Yangon: An activist monk who led a 2007 uprising against Myanmar's former military government has returned to his monastery after being taken for questioning by the authorities just weeks after his release from prison, a family member said yesterday.

Shin Gambira, the leader of the Alliance of All Burma Buddhist Monks, was taken from a monastery in commercial capital Yangon on Thursday night by city authorities and officials from the Ministry of Religious Affairs, but returned home safely late on Friday.

"He told us that he met some government officials and senior monks. He said he was treated well," the family member said, without elaborating and requesting anonymity.

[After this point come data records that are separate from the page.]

import Summits.CriticalPhenomena.Ising3DConformalLimit.Theses.FKParityRobustness
import Summits.CriticalPhenomena.Ising3DConformalLimit.Theorems.FKParityRobustnessSourceTrailsMeet
import Literature.Probability.LatticeModels.GKSInequalities
import Literature.Probability.LatticeModels.ModifiedSimonInequality
import Literature.Probability.LatticeModels.IsingThermodynamics
import Literature.Combinatorics.SimpleGraph.CycleSpaceSeparators
import HarnessLib

/-!
# `ShadowGivesJoin` (stmt-CriticalPhenomena-14649): the depletion bound and the strand shadow
# give the joining of two independent strands

Route `FKParityRobustness`, sub-problem `Ising3DConformalLimit`.  The support item is the glue

  `DepletionBound (inlined) → StrandShadow → IndependentStrandsJoin`,

a statement about FINITE sums on an arbitrary finite graph, instantiated on the boxes `Λ_N ⊂ ℤ³`.

Proof (for one strand configuration `F₁ ∈ 𝒯(a₀a₁)`, with `K₁ = {v | a₀ ↝_{F₁} v}` its `a₀`-cluster,
`t = tanh β`, `Z₂₃ = Z_t(a₂a₃)`, `g = ⟨σ_{a₂}σ_{a₃}⟩^free_G ≥ 0` and
`D(F₁) = ⟨σ_{a₂}σ_{a₃}⟩^free_{G ∖ K₁} ≥ 0` (GKS I, junk `+1` spins outside the volume included)):

* if `a₂ ∈ K₁` or `a₃ ∈ K₁` then EVERY `F₂ ∈ 𝒯(a₂a₃)` joins `a₀` to `a₂` inside `F₁ ∪ F₂`
  (a `T`-join of a pair joins the pair, `reachable_of_mem_tJoins_pair`), so the joint sum of `F₁` is
  `t^{|F₁|} Z₂₃` and `t^{|F₁|} Z₂₃ g − t^{|F₁|} Z₂₃ D(F₁) ≤ J(F₁) g` trivially;
* otherwise every `F₂` whose `a₂`-cluster meets `K₁` joins `a₀` to `a₂`, so
  `J(F₁) ≥ t^{|F₁|} (Z₂₃ − Avoid(F₁))`, and the depletion bound `Avoid(F₁)·g ≤ Z₂₃·D(F₁)`
  (hypothesis, with `S = K₁ ∌ a₂, a₃`) gives the same inequality `t^{|F₁|} Z₂₃ g − t^{|F₁|} Z₂₃ D(F₁) ≤ J(F₁) g`.
Summing over `F₁` and inserting the shadow hypothesis `Σ t^{|F₁|} D(F₁) ≤ (1 − c) Z₀₁ g` yields
`c Z₀₁ Z₂₃ g ≤ J g`.  If `g > 0` divide; if `g = 0` then `Z₂₃ = g · Z_t(∅) = 0`
(high-temperature expansion `isingCorr_free_eq_hteSum_div`, `hteSum_univ_eq_loopO1PartitionFunction`)
and the claim is `0 ≤ J`.

Contents: junk lemmas for the free finite-volume correlation with sites outside the volume
(`spinProduct_glue_free_inter`, `isingCorr_free_eq_inter`, `isingCorr_free_nonneg`, adapted from the
standing disprover's work file of `StrandShadow`), `reachable_of_mem_tJoins_pair`,
`hteSum_univ_eq_loopO1PartitionFunction`, the finite-graph core `strandsJoin_of_shadow_of_depletion`,
and the item `shadowGivesJoin_proof : ShadowGivesJoin` verbatim.

Theorem-only file.  References: M. Aizenman, Comm. Math. Phys. 86 (1982), Lemma 9.3 [AizenmanCMP1982];
M. Aizenman, R. Fernández, J. Stat. Phys. 44 (1986), Claim (4.15) [AizenmanFernandezJSP1986];
H. Duminil-Copin, lectures on the Ising and Potts models (2017), §2.2.1 [DuminilCopinECM2018];
U. T. Hansen, J. Jiang, F. R. Klausen, arXiv:2506.10765, §2 [HansenJiangKlausen2025].
-/

noncomputable section

open Finset SimpleGraph
open Literature.Probability.LatticeModels
open Literature.Combinatorics.SimpleGraph.CycleSpace
open Summit.CriticalPhenomena.Ising3DConformalLimit.Theses.FKParityRobustness (ShadowGivesJoin)

namespace Summit.CriticalPhenomena.Ising3DConformalLimit.Theorems

open scoped Classical

/-! ## Junk: the free finite-volume correlation ignores the sites outside the volume -/

section Junk

variable {V : Type*} (G : SimpleGraph V) [DecidableEq V] [G.LocallyFinite]

/-- Outside `Λ` the free boundary condition glues the constant `+1`, so `σ_A = σ_{A ∩ Λ}` on every
glued configuration. -/
theorem spinProduct_glue_free_inter (Λ A : Finset V) (τ : Λ → ℤˣ) :
    spinProduct A (glue Λ τ .free) = spinProduct (A ∩ Λ) (glue Λ τ .free) := by
  -- adapted from Cruxes/StrandShadow/Disproof.lean (standing disprover, 2026-08-16)
  unfold spinProduct
  rw [← Finset.prod_filter_mul_prod_filter_not A (· ∈ Λ)]
  have h1 : A.filter (· ∈ Λ) = A ∩ Λ := by
    ext x; simp [Finset.mem_inter]
  have h2 : ∏ x ∈ A.filter (fun x => ¬ x ∈ Λ), spinAt x (glue Λ τ .free) = 1 := by
    refine Finset.prod_eq_one fun x hx => ?_
    have hx' : x ∉ Λ := (Finset.mem_filter.1 hx).2
    simp [spinAt, glue_apply_of_notMem _ _ _ hx']
  rw [h1, h2, mul_one]

/-- **The junk mechanism.** `⟨σ_A⟩^free_{Λ} = ⟨σ_{A ∩ Λ}⟩^free_{Λ}`: sites of `A` outside the volume
are silently dropped (their spins are frozen to `+1`). -/
theorem isingCorr_free_eq_inter (Λ : Finset V) (β h : ℝ) (A : Finset V) :
    isingCorr G Λ β h .free A = isingCorr G Λ β h .free (A ∩ Λ) := by
  -- adapted from Cruxes/StrandShadow/Disproof.lean (standing disprover, 2026-08-16)
  rw [isingCorr, isingCorr, isingExpect, isingExpect,
    integral_isingMeasure G Λ β h .free (measurable_spinProduct A),
    integral_isingMeasure G Λ β h .free (measurable_spinProduct (A ∩ Λ))]
  congr 1
  refine Finset.sum_congr rfl fun τ _ => ?_
  rw [spinProduct_glue_free_inter Λ A τ]

/-- **GKS I without the hypothesis `A ⊆ Λ`** (the outside part of `A` is junk `+1`):
`0 ≤ ⟨σ_A⟩^free_{Λ;β,h}` for `β, h ≥ 0`. -/
theorem isingCorr_free_nonneg (Λ : Finset V) {β h : ℝ} (hβ : 0 ≤ β) (hh : 0 ≤ h) (A : Finset V) :
    0 ≤ isingCorr G Λ β h .free A := by
  rw [isingCorr_free_eq_inter]
  exact GKSInequalities.gks_one_holds G hβ hh (Or.inl rfl) Finset.inter_subset_right

end Junk

/-! ## Finite-graph facts: `T`-joins of a pair, the high-temperature sum on the whole graph -/

section General

variable {V : Type*} [Fintype V] [DecidableEq V] (G : SimpleGraph V) [DecidableRel G.Adj]

/-- **A `T`-join of a pair joins the pair**: if `∂F = {x, y}` then `x ↝ y` inside `F` (handshake in
the component of `x`, `exists_reachable_odd_of_odd`). -/
theorem reachable_of_mem_tJoins_pair {ω : Set (Sym2 V)} {x y : V} {F : Finset (Sym2 V)}
    (hF : F ∈ tJoins G ω {x, y}) : (fromEdgeSet (↑F : Set (Sym2 V))).Reachable x y := by
  -- adapted from Cruxes/IndependentStrandsJoin/Disproof.lean (standing disprover, 2026-08-16)
  by_cases hxy : x = y
  · subst hxy; exact Reachable.refl _
  obtain ⟨hFG, -, hpar⟩ := (mem_tJoins G).1 hF
  have hFE : ∀ e ∈ F, ¬ e.IsDiag := fun e he =>
    G.not_isDiag_of_mem_edgeSet (mem_edgeFinset.1 (hFG he))
  have hx : Odd (edgeDeg F x) := (hpar x).2 (by simp)
  obtain ⟨w, hw, hreach, hwodd⟩ := exists_reachable_odd_of_odd F hFE hx
  have hw' : w ∈ ({x, y} : Finset V) := (hpar w).1 hwodd
  rw [Finset.mem_insert, Finset.mem_singleton] at hw'
  rcases hw' with rfl | rfl
  · exact absurd rfl hw
  · exact hreach

/-- On the whole vertex set the high-temperature generating sum of the tree (`hteSum`, volume `univ`)
is the sourced loop-O(1) partition function: `g_univ(A) = Z^A_t(G)`. -/
theorem hteSum_univ_eq_loopO1PartitionFunction (t : ℝ) (A : Finset V) :
    hteSum G Finset.univ t A = loopO1PartitionFunction G t A := by
  rw [loopO1PartitionFunction_eq_sum_tJoins, hteSum]
  refine Finset.sum_congr ?_ fun _ _ => rfl
  ext F
  have hE : edgesIn G (Finset.univ : Finset V) = G.edgeFinset := by
    ext e
    rw [mem_edgesIn_iff, mem_edgeFinset]
    simp
  simp only [Finset.mem_filter, Finset.mem_powerset, mem_tJoins, Set.subset_univ, true_and, hE,
    oddVerts, Finset.ext_iff, Finset.mem_univ]

/-- The free zero-field pair correlation on the whole graph through loop-O(1) partition functions:
`⟨σ_xσ_y⟩^free_G = Z^{xy}_{tanh β}(G) / Z^∅_{tanh β}(G)` (high-temperature expansion). -/
theorem isingCorr_univ_free_eq_loopO1_div (β : ℝ) (A : Finset V) :
    isingCorr G Finset.univ β 0 .free A =
      loopO1PartitionFunction G (Real.tanh β) A / loopO1PartitionFunction G (Real.tanh β) ∅ := by
  rw [isingCorr_free_eq_hteSum_div G Finset.univ β (Finset.subset_univ A),
    hteSum_univ_eq_loopO1PartitionFunction, hteSum_univ_eq_loopO1PartitionFunction]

Shin Gambira's brief detention is still shrouded in mystery. The United States expressed concern on Friday and demanded his immediate release and for Myanmar to "protect the fundamental freedoms of all its citizens, including all of those recently released from detention".

The United States is monitoring the country closely before deciding whether to lift a range of economic sanctions in place for human rights abuses by the former military regime, which made way for a civilian government 11 months ago.

Shin Gambira, 33, was one of the leaders of the pro-democracy "Saffron Revolution" during which monks led protests against the junta that had ruled the former Burma for 49 years.

At least 31 people were killed during the uprising that was brutally crushed by security forces, with hundreds beaten and arrested.

The crackdown led to the imposition of additional sanctions on the regime — embargoes that are currently being reviewed by the United States and the European Union in response to a series of surprise reforms.

Shin Gambira was sentenced to 68 years in prison for his role in the protests but was released in a mass amnesty of political prisoners on January 13.

Mental problems

In an interview last month, he said he had endured beatings, solitary confinement and sleep deprivation.

Several associates of Shin Gambira told Reuters they suspected he was suffering from mental problems because of the ill treatment and interrogation endured while in prison.

A fellow activist monk, known as Issariya, said he suspected Shin Gambira was detained for entering a monastery that had been sealed off by the authorities.